Paste a 3,000-word English research paper into an LLM. Append three Korean characters at the end: “요약해줘” (summarize this). The entire output comes back in Korean. Ninety-nine percent of the input was English, yet that one percent of Korean determined the output language.

This is not a trivial feature. Beneath it lies a deep stack of interacting systems: tokenizer design, cross-lingual embeddings, attention mechanisms, instruction tuning, and reinforcement learning from human feedback. This post traces the mechanisms by which LLMs process multilingual inputs, from the ground up.

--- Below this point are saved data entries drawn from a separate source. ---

import Literature.IUT.HodgeTheaters.Ex54ivInfKappaArithRatGalois
import Literature.IUT.HodgeTheaters.KappaCoricRatGaloisLocalKit
import Literature.IUT.HodgeTheaters.KappaCoricRatGaloisRestrictionConstants
import Literature.IUT.HodgeTheaters.KappaCoricRatGaloisCritLocusGeom
import Literature.IUT.HodgeTheaters.InitialThetaDataCurveModelLaws
import HarnessLib

/-!
# [IUTchI] Example 5.1 (i) / Example 5.4 (iv): the RECONSTRUCTION-PRESENTED rational objects of an initial
# Θ-datum from the [AbsTopIII] Thm 1.9 instance binder `(h₁₉ : Thm_1_9 D.nfCurveModel)`, and their identification
# with the arithmetic function-field model `Λ_F ⊇ F(t)`, `G_F^{rat}` (GAP B = G-L5t9g8-1, item GB-09 = memo row D9,
# objects half: `InitialThetaData.reconRatObjects`, `InitialThetaData.reconIdentification`)

S. Mochizuki, *Inter-universal Teichmüller theory I*, kurims manuscript (May 2020), Example 5.1 (i) pp. 123–124
(«by applying [AbsTopIII] Theorem 1.9, via the Θ-approach, we may construct group-theoretically from `π₁(†𝒟^⊛)`
isomorphs `π₁^{rat}(†𝒟^⊛) ↠ π₁(†𝒟^⊛)` of the absolute Galois group of the function field of `C_{F_mod}` … natural
isomorphs `𝕄^⊛_∞κ(†𝒟^⊚)` … equipped with natural `π₁^{rat}(†𝒟^⊛)`-actions»), Example 5.4 (iv) p. 149 (the
`∞κ`-compatibility clause, typed ★ p510882/★ p513361 as `BaseThetaDatum.S5Local.InfKappaLink` / `Ex54ivInfKappaCompat`);
S. Mochizuki, *Topics in Absolute Anabelian Geometry III*, Thm 1.9 p. 37 (tree: `AbsTopIII.Thm_1_9 (M : CurveModel)`,
`Reconstruction.lean` :164, an instance form «consumable only AT A NAMED MODEL»). ([IUTchI] Ex 5.1 (i) p.124)
[claim: Mochizuki2012, status: disputed] (D-0012 claim key — the content of THIS file is elementary field theory:
choice from an `∃`, extension of a field isomorphism to algebraic closures, conjugation of Galois groups; nothing
disputed is used and no side is taken on [IUTchIII] Cor. 3.12).

## What this file builds (cell abc-iut; `GAP-SIZING-B.md` 2de24246389ab103 §2 row D9 first half; `plan/GAP-ITEMS.tsv`
row GB-09; RULINGS #315 (2) / #316 (ii) «the PROVENANCE layer C2 − C1: the named `CurveModel` interface at
`InitialThetaData.nfCurveModel` + the [AbsTopIII] Thm 1.9 INSTANCE binder BY NAME + the transport of (i) along them»;
RULINGS #340 (A) «design (B): Λ_F = GB-01's `RatAlgClosure F` … GB-09's identification target ON THE NOSE;
`NFFunctionField CF = RatFunc Fbar` sits inside as the image of GB-02's `geomEmb F`»)

Given a genuine initial Θ-datum `D` (GB-07's named model `D.nfCurveModel` ★ p668585, whose curve `C_F` has
`ext = D.geom.extF` = the interface `Π_{C_F} ↠ G_F` and `NFFunctionField = RatFunc Fbar = F̄(t)`, both `rfl`) and the
binder `(h₁₉ : AbsTopIII.Thm_1_9 D.nfCurveModel)` BY NAME:
* `D.reconRatObjects h₁₉ : D.ReconRatObjects` — the functorial group-theoretic algorithm `A : NFPortionAlgorithm` CHOSEN
  (`Classical.choice`) from `h₁₉ : ∃ A, …`, together with its comparison clauses at the four curves of the model;
  for `R : D.ReconRatObjects`: `R.nfPortion = A(Π_{C_F})` (the Thm-1.9 OUTPUT at the real `†𝒟^⊛ = Π_{C_F}`),
  `R.funField = K_A :=` its reconstructed NF-function field «`K_{Z_NF}^× ∪ {0}`», `R.funFieldEquiv : K_A ≃+* F̄(t)` CHOSEN
  from the comparison clause `Nonempty (… ≃+* NFFunctionField C_F)` (one representative), `R.ratClosure = Λ_A :=
  AlgebraicClosure K_A` (the reconstruction-presented `L̄_C`), `R.funFieldAlgebra` = the ARITHMETIC structure
  `F(t) → F̄(t) ≅ K_A` (a `def`, not an instance), `R.ratGal = G_A^{rat} := Gal(Λ_A / F(t))` (the reconstruction-presented
  `π₁^{rat}(†𝒟^⊛)` of design (B)), Galois, compact Hausdorff totally disconnected;
* the MODEL-side geometric embedding `D.nfRatEmb : F̄(t) ↪ Λ_F := RatAlgClosure F` over `F(t)` (GB-02's `geomEmb F`
  after `D.geomConstantsEquiv : Fbar ≃ₐ[F] geomConstants F`), `nfRatEmb_comp_ratFuncMapCoeffs` (it IS over `F(t)`),
  `isAlgClosure_nfRat` (`Λ_F` is an algebraic closure of `F̄(t)` too);
* **`D.reconIdentification R : Λ_A ≃+* Λ_F`** — `IsAlgClosure.equivOfEquiv` EXTENDING `nfRatEmb ∘ R.funFieldEquiv`
  (`reconIdentification_algebraMap`), `F(t)`-LINEAR (`reconIdentification_algebraMap_base`; bundled
  `reconIdentificationAlg : Λ_A ≃ₐ[F(t)] Λ_F`), and the induced **`D.reconRatGalEquiv R : G_A^{rat} ≃ₜ* RatGal F`**
  (conjugation; an isomorphism of TOPOLOGICAL groups for the two Krull topologies — GB-07's `autCongrContinuous`) with
  the equivariance `reconIdentification_smul : e (σ • x) = ρ(σ) • e x` («Galois-compatible, topology transported»).
The `∞κ`-coric structure `G_A^{rat} ↷ 𝕄_∞κ(Λ_A)` at GB-04's locus and its identification with GB-01/GB-02's pair is the
companion file `FrobenioidBridgeEx54ivInfKappaArithTransportCoric.lean` (same item); the producer `P`
(`InfKappaLink` + `Ex54ivInfKappaCompat` by transport) is item GB-14, not here.

HONEST LABELS.  (1) PROVENANCE: `K_A`, `Λ_A` are the OUTPUT TYPES of the algorithm the binder `h₁₉` asserts to exist
— a reconstruction PRESENTATION in the sense of RULINGS #316 (ii); `h₁₉` is a hypothesis BY NAME at a named model, never
the refuted `∀ M`-form (`not_forall_thm_1_9_b`), and nothing here proves it.  (2) WHAT IS TRANSPORTED, NOT
RECONSTRUCTED: the comparison clause of `Thm_1_9` supplies a bare ring isomorphism `K_A ≃+* F̄(t)` (no
`Π_{C_F}`-equivariance is typed), so the ARITHMETIC descent datum `F(t) ⊂ F̄(t)` — hence `G_A^{rat}` as a group OVER
`F(t)` — is the MODEL's, carried into `K_A ⊂ Λ_A` along the chosen isomorphism (design (B), RULINGS #340 (A): print's
`π₁^{rat}(†𝒟^⊛)` is the arithmetic absolute Galois group; `C_{F_mod}` is absent from `ThetaGeometry`, `[F : F_mod] < ∞`,
memo R5); every identification is ONE representative (`Classical.choice`, `IsAlgClosure.equiv(OfEquiv)`), any two
differing by an element of `G_F^{rat}` (print's rider «up to inner automorphisms of `π₁^{rat}(†𝒟^⊛)`», Ex 5.4 (iv)).
(3) Definitions + elementary theorems only: no `instance` (algebra structures are `def`s bound with `letI`), no
notation, no axiom, no `sorry`; count-neutral (the token moves only on GB-14/GB-15 by a chair RULINGS line); typed ≠
inhabited ≠ proved-in-print; nothing here asserts that abc is proved or refuted.
-/

noncomputable section

namespace Literature.IUT.HodgeTheaters

open Polynomial
open scoped Pointwise
open Literature.AnabelianGeometry.AbsoluteAnabelian
open Literature.AnabelianGeometry.AbsoluteAnabelian.AbsTopIII
open Literature.FieldTheory.FunctionField

universe u

namespace InitialThetaData

variable {F K Fbar : Type u} [Field F] [NumberField F] [Field K] [NumberField K] [Algebra F K]
  [Field Fbar] [Algebra F Fbar] [Algebra K Fbar] {E : WeierstrassCurve F} [E.IsElliptic] {l : ℕ}
  {Pb : BadPlacePredicates K} (D : InitialThetaData F K Fbar E l Pb)

/-! ### 1. The reconstruction data chosen from `h₁₉` -/

/-- **The [AbsTopIII] Thm-1.9 reconstruction data at the named model `D.nfCurveModel`**: a functorial
group-theoretic algorithm `A : NFPortionAlgorithm` (outputs on EVERY abstract extension, transport `map` along
isomorphisms, `comap`/`comapBase` along open injections / base changes) together with the COMPARISON clauses of
`Thm_1_9 D.nfCurveModel` for `A` at the four global curves `C_F, X_F, C_K, X_K`: (a) NF-point decomposition groups
(empty at this model), (d)(e) `constField ≃+* k̄_NF`, `functionField ≃+* K_{Z_NF}` (`= F̄(t)` at `C_F`).  A term of this
type is literally a witness of `Thm_1_9 D.nfCurveModel` (`ReconRatObjects.thm_1_9`); `D.reconRatObjects h₁₉` CHOOSES
one from the binder.  PROVENANCE label (1) of the module docstring. ([IUTchI] Ex 5.1 (i) p.124)
[claim: Mochizuki2012, status: disputed] -/
structure ReconRatObjects : Type (u + 2) where
  /-- the functorial group-theoretic algorithm of [AbsTopIII] Thm 1.9 («group-theoretic software») -/
  alg : NFPortionAlgorithm.{u}
  /-- its comparison clauses at the model `D.nfCurveModel` (the body of `Thm_1_9 D.nfCurveModel`) -/
  spec : ∀ X : D.nfCurveModel.Curve, D.nfCurveModel.IsThm19Input X →
    (alg.obj (D.nfCurveModel.ext X)).nfPointDecomp =
        {H | ∃ (x : D.nfCurveModel.Point X) (g : (D.nfCurveModel.ext X).arith),
          D.nfCurveModel.IsNFPoint X x ∧ H = MulAut.conj g • D.nfCurveModel.decomp X x}
      ∧ Nonempty ((alg.obj (D.nfCurveModel.ext X)).constField ≃+* D.nfCurveModel.kbarNF X)
      ∧ Nonempty ((alg.obj (D.nfCurveModel.ext X)).functionField ≃+* D.nfCurveModel.NFFunctionField X)

/-- **`InitialThetaData.reconRatObjects` (GB-09, ruled name)** — the reconstruction data CHOSEN from the instance
binder `(h₁₉ : AbsTopIII.Thm_1_9 D.nfCurveModel)` BY NAME (`Classical.choice` on `∃ A : NFPortionAlgorithm, …`,
`Reconstruction.lean` :164).  All objects below (`funField`, `ratClosure`, `ratGal`, `reconIdentification`,
`reconRatGalEquiv`) are functions of this term. ([IUTchI] Ex 5.1 (i) p.124) [claim: Mochizuki2012, status: disputed] -/
def reconRatObjects (h₁₉ : Thm_1_9 D.nfCurveModel) : D.ReconRatObjects :=
  ⟨h₁₉.choose, h₁₉.choose_spec⟩

namespace ReconRatObjects

variable {D} (R : D.ReconRatObjects)

/-- A term of `ReconRatObjects` IS a witness of the binder `Thm_1_9 D.nfCurveModel` (nothing is added to it).
([IUTchI] Ex 5.1 (i) p.124) [claim: Mochizuki2012, status: disputed] -/
theorem thm_1_9 (R : D.ReconRatObjects) : Thm_1_9 D.nfCurveModel := ⟨R.alg, R.spec⟩

/-- **The Thm-1.9 OUTPUT at the real `†𝒟^⊛`**: `A(Π_{C_F} ↠ G_F)`, the NF-portion record the algorithm assigns to the
interface extension `D.geom.extF` of the curve `C_F` of the model (`D.nfCurveModel.ext (D.nfCurve .CF) = D.geom.extF`,
`rfl`).  Print: «†𝕄^⊛ … by [AbsTopIII] Thm 1.9» (Ex 5.1 (i)). ([IUTchI] Ex 5.1 (i) p.124) [claim: Mochizuki2012, status: disputed] -/
abbrev nfPortion : NFPortion D.geom.extF := R.alg.obj D.geom.extF

/-- **`K_A`** — the RECONSTRUCTED NF-function field of `C_F` («`K_{Z_NF}^× ∪ {0}` with its additive structure»,
[AbsTopIII] Thm 1.9 (e)), a field (instance inherited from `NFPortion`). ([IUTchI] Ex 5.1 (i) p.124)
[claim: Mochizuki2012, status: disputed] -/
abbrev funField : Type u := R.nfPortion.functionField

/-- The comparison clause of the binder at `C_F`: `K_A` is ring-isomorphic to the model's NF-function field
`F̄(t) = RatFunc Fbar` of `C_F` (`C_F` is a Thm-1.9 input: GB-07's `isThm19Input_nfCurveModel`).
([IUTchI] Ex 5.1 (i) p.124) [claim: Mochizuki2012, status: disputed] -/
theorem nonempty_funFieldEquiv : Nonempty (R.funField ≃+* RatFunc Fbar) :=
  (R.spec (D.nfCurve .CF) (D.isThm19Input_nfCurveModel _)).2.2

/-- **`φ_A : K_A ≃+* F̄(t)`** — ONE CHOSEN comparison isomorphism of the reconstructed NF-function field of `C_F` with the
model's `RatFunc Fbar` (`Classical.choice`; label (2): any two choices differ by a ring automorphism of `F̄(t)`).
([IUTchI] Ex 5.1 (i) p.124) [claim: Mochizuki2012, status: disputed] -/
def funFieldEquiv : R.funField ≃+* RatFunc Fbar := Classical.choice R.nonempty_funFieldEquiv

/-- The comparison clause of the binder at `C_F` for the constants: `A`'s `constField` («`k̄_NF^× ∪ {0}`») is
ring-isomorphic to the model's `k̄_NF` (`= ⊤`, all of `F^{alg}`, GB-07's `kbarNF_nfCurveModel_eq_top`).
([IUTchI] Ex 5.1 (i) p.124) [claim: Mochizuki2012, status: disputed] -/
theorem nonempty_constFieldEquiv :
    Nonempty (R.nfPortion.constField ≃+* D.nfCurveModel.kbarNF (D.nfCurve .CF)) :=
  (R.spec (D.nfCurve .CF) (D.isThm19Input_nfCurveModel _)).2.1

/-- Clause (a) of the binder at `C_F`: the algorithm's NF-point decomposition data at `Π_{C_F}` is EMPTY (the model
`nfCurveModel` records no closed points — GB-07's honest label; a points-enriched binder implies this one,
`thm_1_9_nfCurveModel_of_points`). ([IUTchI] Ex 5.1 (i) p.124) [claim: Mochizuki2012, status: disputed] -/
theorem nfPointDecomp_eq_empty : R.nfPortion.nfPointDecomp = ∅ := by
  change (R.alg.obj (D.nfCurveModel.ext (D.nfCurve .CF))).nfPointDecomp = ∅
  rw [(R.spec (D.nfCurve .CF) (D.isThm19Input_nfCurveModel _)).1]
  exact Set.eq_empty_of_forall_notMem fun H ⟨x, _⟩ => (D.isEmpty_point _).elim x

/-- **`Λ_A`** — an algebraic closure of the reconstructed function field `K_A` (the reconstruction-presented `L̄_C` of
Rmk 3.1.7 (ii), on which `π₁^{rat}(†𝒟^⊛)` acts and in which `†𝕄^⊛_∞κ` lives): Mathlib's `AlgebraicClosure K_A`.
([IUTchI] Ex 5.1 (i) p.124) [claim: Mochizuki2012, status: disputed] -/
abbrev ratClosure : Type u := AlgebraicClosure R.funField

end ReconRatObjects

/-! ### 2. Model side: `F̄(t) ↪ Λ_F` over `F(t)` (design (B) target, RULINGS #340 (A)) -/

/-- The datum's `F̄ = Fbar` (Def 3.1 (a)) identified with the GEOMETRIC CONSTANTS `F̄ ⊂ Λ_F` of GB-02 (`geomConstants F`,
the algebraic closure of `F` inside `Λ_F = AlgebraicClosure (F(t))`): `IsAlgClosure.equiv` (a choice).
([IUTchI] Ex 5.1 (i) p.124) [claim: Mochizuki2012, status: disputed] -/
def geomConstantsEquiv : Fbar ≃ₐ[F] CriticalLocus.geomConstants F :=
  haveI := D.isAlgClosure
  haveI : Module.IsTorsionFree F Fbar := DivisionSemiring.to_moduleIsTorsionFree
  haveI : Module.IsTorsionFree F (CriticalLocus.geomConstants F) := DivisionSemiring.to_moduleIsTorsionFree
  IsAlgClosure.equiv F Fbar (CriticalLocus.geomConstants F)

/-- **`θ : F̄(t) ↪ Λ_F`** — the model's NF-function field `NFFunctionField C_F = RatFunc Fbar` of `C_F` INSIDE
`Λ_F = RatAlgClosure F`: constant-field transport along `geomConstantsEquiv` followed by GB-02's `geomEmb F`
(`t ↦ t`; «`NFFunctionField CF` sits inside as the image of `geomEmb F`», RULINGS #340 (A)).
([IUTchI] Ex 5.1 (i) p.124) [claim: Mochizuki2012, status: disputed] -/
def nfRatEmb : RatFunc Fbar →+* RatAlgClosure F :=
  (CriticalLocus.geomEmb F).toRingHom.comp
    (ratFuncMapCoeffs (D.geomConstantsEquiv : Fbar →+* CriticalLocus.geomConstants F))

/-- `θ (t) = t`. ([IUTchI] Ex 5.1 (i) p.124) [claim: Mochizuki2012, status: disputed] -/
theorem nfRatEmb_X : D.nfRatEmb RatFunc.X = algebraMap (RatFunc F) (RatAlgClosure F) RatFunc.X := by
  simp [nfRatEmb, ratFuncMapCoeffs_X, CriticalLocus.geomEmb_X, CriticalLocus.ratVar]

Tokenization: An Uneven Starting Line

How BPE Handles Korean

The first gate every input passes through is tokenization. Most modern LLMs use BPE (Byte Pair Encoding) or its variant SentencePiece. The core idea is straightforward: iteratively merge the most frequent byte pairs in a training corpus to build a vocabulary.

The problem starts here. BPE tokenizer training corpora are overwhelmingly English-centric. While the exact proportions of GPT-4’s training data remain undisclosed, English typically accounts for 40-60% of Common Crawl-based corpora. Korean is usually around 1-3%.

This imbalance directly manifests in vocabulary allocation:

English:  "understanding" → 1 token
Korean:   "이해하다"       → 2-3 tokens
Korean:   "이해"           → 1-2 tokens
Japanese: "理解する"       → 2-3 tokens

The number of tokens required to express the same meaning differs dramatically. This metric is called the fertility rate — the average number of tokens needed to represent a single word. English sits at roughly 1.0-1.3; Korean ranges from 2.0-3.5; Chinese from 1.5-2.5.

The Real-World Cost

Fertility differences are not just technical trivia. They translate into tangible costs.

Context window inequality: GPT-4’s 128K token context window can hold approximately 96,000 English words. The same window holds roughly 36,000-50,000 Korean words. You pay the same price but process half the information.

Inference cost: For API-billed LLM services charged per token, Korean users pay 1.5-2x more than English users for equivalent content. Petrov et al. (2023) systematically documented this disparity in “Language Model Tokenizers Introduce Unfairness Between Languages.”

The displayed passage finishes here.